START Data for this exercise
/-- **Injectivity of the pairwise elementary-symmetric substitution.** Let `e : ι ≃ Fin 2 ⊕ τ`
single out two variables `u = X (e⁻¹ (inl 0))`, `v = X (e⁻¹ (inl 1))` of `k[Xᵢ : i ∈ ι]`. A
`k`-algebra endomorphism `ψ` with `ψ u = u + v`, `ψ v = uv` and `ψ` the identity on the remaining
variables is injective: through `k[Xᵢ] ≅ R[u, v]`, `R = k[X_j : j ∈ τ]` (`sumAlgEquiv`), `ψ` becomes
the `R`-algebra map of `injective_of_esymm_two`. [folklore] -/
theorem injective_of_esymm_pair {k : Type*} [CommRing k] {ι τ : Type*} (e : ι ≃ Fin 2 ⊕ τ)
    (ψ : MvPolynomial ι k →ₐ[k] MvPolynomial ι k)
    (h0 : ψ (X (e.symm (Sum.inl 0))) = X (e.symm (Sum.inl 0)) + X (e.symm (Sum.inl 1)))
    (h1 : ψ (X (e.symm (Sum.inl 1))) = X (e.symm (Sum.inl 0)) * X (e.symm (Sum.inl 1)))
    (hr : ∀ j, ψ (X (e.symm (Sum.inr j))) = X (e.symm (Sum.inr j))) :
    Function.Injective ψ := by
  -- the structural isomorphism `T : k[Xᵢ] ≃ R[u, v]`, `R = k[X_j : j ∈ τ]`
  let T : MvPolynomial ι k ≃ₐ[k] MvPolynomial (Fin 2) (MvPolynomial τ k) :=
    (renameEquiv k e).trans (sumAlgEquiv k (Fin 2) τ)
  have hTX : ∀ i, T (X i) = sumAlgEquiv k (Fin 2) τ (X (e i)) := by
    intro i
    simp only [T, AlgEquiv.trans_apply, renameEquiv_apply, rename_X]
  have hTl : ∀ a : Fin 2, T (X (e.symm (Sum.inl a))) = X a := by
    intro a
    rw [hTX, Equiv.apply_symm_apply, sumAlgEquiv_X_inl]
  have hTr : ∀ j : τ, T (X (e.symm (Sum.inr j))) = C (X j) := by
    intro j
    rw [hTX, Equiv.apply_symm_apply, sumAlgEquiv_X_inr]
  -- the `R`-algebra substitution `u ↦ u + v`, `v ↦ uv`
  let E : MvPolynomial (Fin 2) (MvPolynomial τ k) →ₐ[MvPolynomial τ k]
      MvPolynomial (Fin 2) (MvPolynomial τ k) := aeval ![X 0 + X 1, X 0 * X 1]
  have hE0 : E (X 0) = X 0 + X 1 := by simp [E]
  have hE1 : E (X 1) = X 0 * X 1 := by simp [E]
  have hEinj : Function.Injective E := injective_of_esymm_two E hE0 hE1
  -- `T ∘ ψ = E ∘ T`
  have hcomp : (T : MvPolynomial ι k →ₐ[k] _).comp ψ =
      (E.restrictScalars k).comp (T : MvPolynomial ι k →ₐ[k] _) := by
    refine MvPolynomial.algHom_ext fun i => ?_
    simp only [AlgHom.comp_apply, AlgHom.restrictScalars_apply, AlgEquiv.coe_toAlgHom]
    obtain ⟨x, rfl⟩ := e.symm.surjective i
    rcases x with a | j
    · fin_cases a
      · simp only [Fin.zero_eta, Fin.isValue]
        rw [h0, map_add, hTl, hTl, hE0]
      · simp only [Fin.mk_one, Fin.isValue]
        rw [h1, map_mul, hTl, hTl, hE1]
    · rw [hr, hTr, aeval_C]
      rfl
  have hfun : ∀ x, T (ψ x) = E (T x) := fun x => by
    simpa using congrArg (fun f => f x) hcomp
  intro x y hxy
  have h := congrArg T hxy
  rw [hfun, hfun] at h
  exact T.injective (hEinj h)

section Phi

variable {k : Type*} [Field k]

/-- The comparison map `φ : X₀ ↦ X₀ + X₂, X₁ ↦ X₁ + X₃, X₂ ↦ X₀X₂, X₃ ↦ X₁X₃` of `k[X₀,…,X₃]` is
injective: it is the composite of the two pairwise elementary-symmetric substitutions in the
variable pairs `{0, 2}` and `{1, 3}` (`injective_of_esymm_pair` twice). [folklore] -/
theorem injective_of_apply_X (φ : MvPolynomial (Fin 4) k →ₐ[k] MvPolynomial (Fin 4) k)
    (hφ0 : φ (X 0) = X 0 + X 2) (hφ1 : φ (X 1) = X 1 + X 3) (hφ2 : φ (X 2) = X 0 * X 2)
    (hφ3 : φ (X 3) = X 1 * X 3) : Function.Injective φ := by
  -- the two partial substitutions
  let ψ : MvPolynomial (Fin 4) k →ₐ[k] MvPolynomial (Fin 4) k :=
    aeval ![X 0 + X 2, X 1, X 0 * X 2, X 3]
  let ψ' : MvPolynomial (Fin 4) k →ₐ[k] MvPolynomial (Fin 4) k :=
    aeval ![X 0, X 1 + X 3, X 2, X 1 * X 3]
  have hφ : φ = ψ'.comp ψ := by
    refine MvPolynomial.algHom_ext fun i => ?_
    fin_cases i <;> simp [ψ, ψ', hφ0, hφ1, hφ2, hφ3]
  -- the two splittings `Fin 4 ≃ Fin 2 ⊕ Fin 2`
  obtain ⟨e, he0, he1, he2, he3⟩ : ∃ e : Fin 4 ≃ Fin 2 ⊕ Fin 2,
      e.symm (Sum.inl 0) = 0 ∧ e.symm (Sum.inl 1) = 2 ∧ e.symm (Sum.inr 0) = 1 ∧
        e.symm (Sum.inr 1) = 3 :=
    ⟨⟨![Sum.inl 0, Sum.inr 0, Sum.inl 1, Sum.inr 1], Sum.elim ![0, 2] ![1, 3], by decide, by decide⟩,
      rfl, rfl, rfl, rfl⟩
  obtain ⟨e', he0', he1', he2', he3'⟩ : ∃ e' : Fin 4 ≃ Fin 2 ⊕ Fin 2,
      e'.symm (Sum.inl 0) = 1 ∧ e'.symm (Sum.inl 1) = 3 ∧ e'.symm (Sum.inr 0) = 0 ∧
        e'.symm (Sum.inr 1) = 2 :=
    ⟨⟨![Sum.inr 0, Sum.inl 0, Sum.inr 1, Sum.inl 1], Sum.elim ![1, 3] ![0, 2], by decide, by decide⟩,
      rfl, rfl, rfl, rfl⟩
  have hψ : Function.Injective ψ := by
    refine injective_of_esymm_pair e ψ ?_ ?_ ?_
    · rw [he0, he1]; simp [ψ]
    · rw [he0, he1]; simp [ψ]
    · intro j; fin_cases j
      · simp only [Fin.zero_eta, Fin.isValue]; rw [he2]; simp [ψ]
      · simp only [Fin.mk_one, Fin.isValue]; rw [he3]; simp [ψ]
  have hψ' : Function.Injective ψ' := by
    refine injective_of_esymm_pair e' ψ' ?_ ?_ ?_
    · rw [he0', he1']; simp [ψ']
    · rw [he0', he1']; simp [ψ']
    · intro j; fin_cases j
      · simp only [Fin.zero_eta, Fin.isValue]; rw [he2']; simp [ψ']
      · simp only [Fin.mk_one, Fin.isValue]; rw [he3']; simp [ψ']
  rw [hφ, AlgHom.coe_comp]
  exact hψ'.comp hψ

/-- Every `g ∈ k[X₀,…,X₃]` is `a + bX₀ + cX₁ + dX₀X₁` with `a, b, c, d` in the range of the comparison
map `φ` (i.e. in `k[X₀ + X₂, X₁ + X₃, X₀X₂, X₁X₃]`): the set of such elements contains the constants
and is stable under multiplication by each variable (`X₀² = (X₀ + X₂)X₀ − X₀X₂`, `X₂ = (X₀ + X₂) − X₀`,
and symmetrically for `X₁, X₃`). [folklore] -/
theorem exists_decomp (φ : MvPolynomial (Fin 4) k →ₐ[k] MvPolynomial (Fin 4) k)
    (hφ0 : φ (X 0) = X 0 + X 2) (hφ1 : φ (X 1) = X 1 + X 3) (hφ2 : φ (X 2) = X 0 * X 2)
    (hφ3 : φ (X 3) = X 1 * X 3) (g : MvPolynomial (Fin 4) k) :
    ∃ a ∈ φ.range, ∃ b ∈ φ.range, ∃ c ∈ φ.range, ∃ d ∈ φ.range,
      g = a + b * X 0 + c * X 1 + d * (X 0 * X 1) := by
  have he₁ : (X 0 + X 2 : MvPolynomial (Fin 4) k) ∈ φ.range := ⟨X 0, hφ0⟩
  have hf₁ : (X 1 + X 3 : MvPolynomial (Fin 4) k) ∈ φ.range := ⟨X 1, hφ1⟩
  have he₂ : (X 0 * X 2 : MvPolynomial (Fin 4) k) ∈ φ.range := ⟨X 2, hφ2⟩
  have hf₂ : (X 1 * X 3 : MvPolynomial (Fin 4) k) ∈ φ.range := ⟨X 3, hφ3⟩
  induction g using MvPolynomial.induction_on with
  | C r =>
    exact ⟨C r, by rw [← MvPolynomial.algebraMap_eq]; exact φ.range.algebraMap_mem r,
      0, φ.range.zero_mem, 0, φ.range.zero_mem, 0, φ.range.zero_mem, by ring⟩
  | add p q hp hq =>
    obtain ⟨a, ha, b, hb, c, hc, d, hd, rfl⟩ := hp
    obtain ⟨a', ha', b', hb', c', hc', d', hd', rfl⟩ := hq
    exact ⟨a + a', φ.range.add_mem ha ha', b + b', φ.range.add_mem hb hb', c + c',
      φ.range.add_mem hc hc', d + d', φ.range.add_mem hd hd', by ring⟩
  | mul_X p i hp =>
    obtain ⟨a, ha, b, hb, c, hc, d, hd, rfl⟩ := hp
    fin_cases i
    · -- `X₀`: `X₀² = e₁ X₀ − e₂`
      refine ⟨-(b * (X 0 * X 2)), φ.range.neg_mem (φ.range.mul_mem hb he₂),
        a + b * (X 0 + X 2), φ.range.add_mem ha (φ.range.mul_mem hb he₁),
        -(d * (X 0 * X 2)), φ.range.neg_mem (φ.range.mul_mem hd he₂),
        c + d * (X 0 + X 2), φ.range.add_mem hc (φ.range.mul_mem hd he₁), ?_⟩
      simp only [Fin.zero_eta, Fin.isValue]
      ring
    · -- `X₁`: `X₁² = f₁ X₁ − f₂`
      refine ⟨-(c * (X 1 * X 3)), φ.range.neg_mem (φ.range.mul_mem hc hf₂),
        -(d * (X 1 * X 3)), φ.range.neg_mem (φ.range.mul_mem hd hf₂),
        a + c * (X 1 + X 3), φ.range.add_mem ha (φ.range.mul_mem hc hf₁),
        b + d * (X 1 + X 3), φ.range.add_mem hb (φ.range.mul_mem hd hf₁), ?_⟩
      simp only [Fin.mk_one, Fin.isValue]
      ring
    · -- `X₂ = e₁ − X₀`, `X₀X₂ = e₂`
      refine ⟨a * (X 0 + X 2) + b * (X 0 * X 2),
        φ.range.add_mem (φ.range.mul_mem ha he₁) (φ.range.mul_mem hb he₂),
        -a, φ.range.neg_mem ha,
        c * (X 0 + X 2) + d * (X 0 * X 2),
        φ.range.add_mem (φ.range.mul_mem hc he₁) (φ.range.mul_mem hd he₂),
        -c, φ.range.neg_mem hc, ?_⟩
      simp only [Fin.reduceFinMk, Fin.isValue]
      ring
    · -- `X₃ = f₁ − X₁`, `X₁X₃ = f₂`
      refine ⟨a * (X 1 + X 3) + c * (X 1 * X 3),
        φ.range.add_mem (φ.range.mul_mem ha hf₁) (φ.range.mul_mem hc hf₂),
        b * (X 1 + X 3) + d * (X 1 * X 3),
        φ.range.add_mem (φ.range.mul_mem hb hf₁) (φ.range.mul_mem hd hf₂),
        -a, φ.range.neg_mem ha, -b, φ.range.neg_mem hb, ?_⟩
      simp only [Fin.reduceFinMk, Fin.isValue]
      ring

/-- **Klein-four invariants lie in `k[X₀ + X₂, X₁ + X₃, X₀X₂, X₁X₃]`.** If `g ∈ k[X₀,…,X₃]` is fixed
by a `k`-algebra map `s` with `s X₀ = X₂`, `s X₁ = X₁` and by a `k`-algebra map `t` with `t X₁ = X₃`,
both acting trivially on the range of the comparison map `φ`, then `g ∈ range φ`: writing
`g = a + bX₀ + cX₁ + dX₀X₁` (`exists_decomp`), `g = s g` gives `(b + dX₁)(X₀ − X₂) = 0`, so
`g = a + cX₁`, and `g = t g` gives `c (X₁ − X₃) = 0`. [folklore] -/
theorem mem_range_of_fixed (φ : MvPolynomial (Fin 4) k →ₐ[k] MvPolynomial (Fin 4) k)
    (hφ0 : φ (X 0) = X 0 + X 2) (hφ1 : φ (X 1) = X 1 + X 3) (hφ2 : φ (X 2) = X 0 * X 2)
    (hφ3 : φ (X 3) = X 1 * X 3)
    (s t : MvPolynomial (Fin 4) k →ₐ[k] MvPolynomial (Fin 4) k)
    (hs0 : s (X 0) = X 2) (hs1 : s (X 1) = X 1) (ht1 : t (X 1) = X 3)
    (hsφ : ∀ a ∈ φ.range, s a = a) (htφ : ∀ a ∈ φ.range, t a = a)
    {g : MvPolynomial (Fin 4) k} (hsg : s g = g) (htg : t g = g) : g ∈ φ.range := by
  obtain ⟨a, ha, b, hb, c, hc, d, hd, rfl⟩ := exists_decomp φ hφ0 hφ1 hφ2 hφ3 g
  have hX02 : (X 0 - X 2 : MvPolynomial (Fin 4) k) ≠ 0 :=
    sub_ne_zero.mpr fun h => absurd (MvPolynomial.X_injective h) (by decide)
  have hX31 : (X 3 - X 1 : MvPolynomial (Fin 4) k) ≠ 0 :=
    sub_ne_zero.mpr fun h => absurd (MvPolynomial.X_injective h) (by decide)
  -- `s g = a + b X₂ + c X₁ + d X₂ X₁`
  have hsg' : s (a + b * X 0 + c * X 1 + d * (X 0 * X 1)) = a + b * X 2 + c * X 1 + d * (X 2 * X 1) := by
    simp only [map_add, map_mul, hsφ a ha, hsφ b hb, hsφ c hc, hsφ d hd, hs0, hs1]
  have hbd : (b + d * X 1) * (X 0 - X 2) = 0 := by
    have h := hsg
    rw [hsg'] at h
    linear_combination -h
  have hbd' : b + d * X 1 = 0 := (mul_eq_zero.mp hbd).resolve_right hX02
  have hg : a + b * X 0 + c * X 1 + d * (X 0 * X 1) = a + c * X 1 := by
    linear_combination (X 0) * hbd'
  rw [hg] at htg ⊢
  -- `t g = a + c X₃`
  have htg' : t (a + c * X 1) = a + c * X 3 := by
    simp only [map_add, map_mul, htφ a ha, htφ c hc, ht1]
  have hc0 : c * (X 3 - X 1) = 0 := by
    rw [htg'] at htg
    linear_combination htg
  have hc0' : c = 0 := (mul_eq_zero.mp hc0).resolve_right hX31
  rw [hc0', zero_mul, add_zero]
  exact ha

end Phi

/-- Two `k`-algebra maps out of `k[X₀,…,X₃]` agree as soon as they agree on the four variables
(restatement of `MvPolynomial.algHom_ext` in pointwise form). [folklore] -/
theorem algHom_apply_eq_of_apply_X {k : Type*} [CommSemiring k] {A : Type*} [Semiring A] [Algebra k A]
    (f g : MvPolynomial (Fin 4) k →ₐ[k] A) (h : ∀ i, f (X i) = g (X i)) (x : MvPolynomial (Fin 4) k) :
    f x = g x := by
  rw [MvPolynomial.algHom_ext h]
END Data for this exercise
What you will do
Please copy, exactly as written, every line in the listing above from the line with "linear_combination htg" up to and including the line with "form). [folklore] -/".

Result for this exercise
    linear_combination htg
  have hc0' : c = 0 := (mul_eq_zero.mp hc0).resolve_right hX31
  rw [hc0', zero_mul, add_zero]
  exact ha

end Phi

/-- Two `k`-algebra maps out of `k[X₀,…,X₃]` agree as soon as they agree on the four variables
(restatement of `MvPolynomial.algHom_ext` in pointwise form). [folklore] -/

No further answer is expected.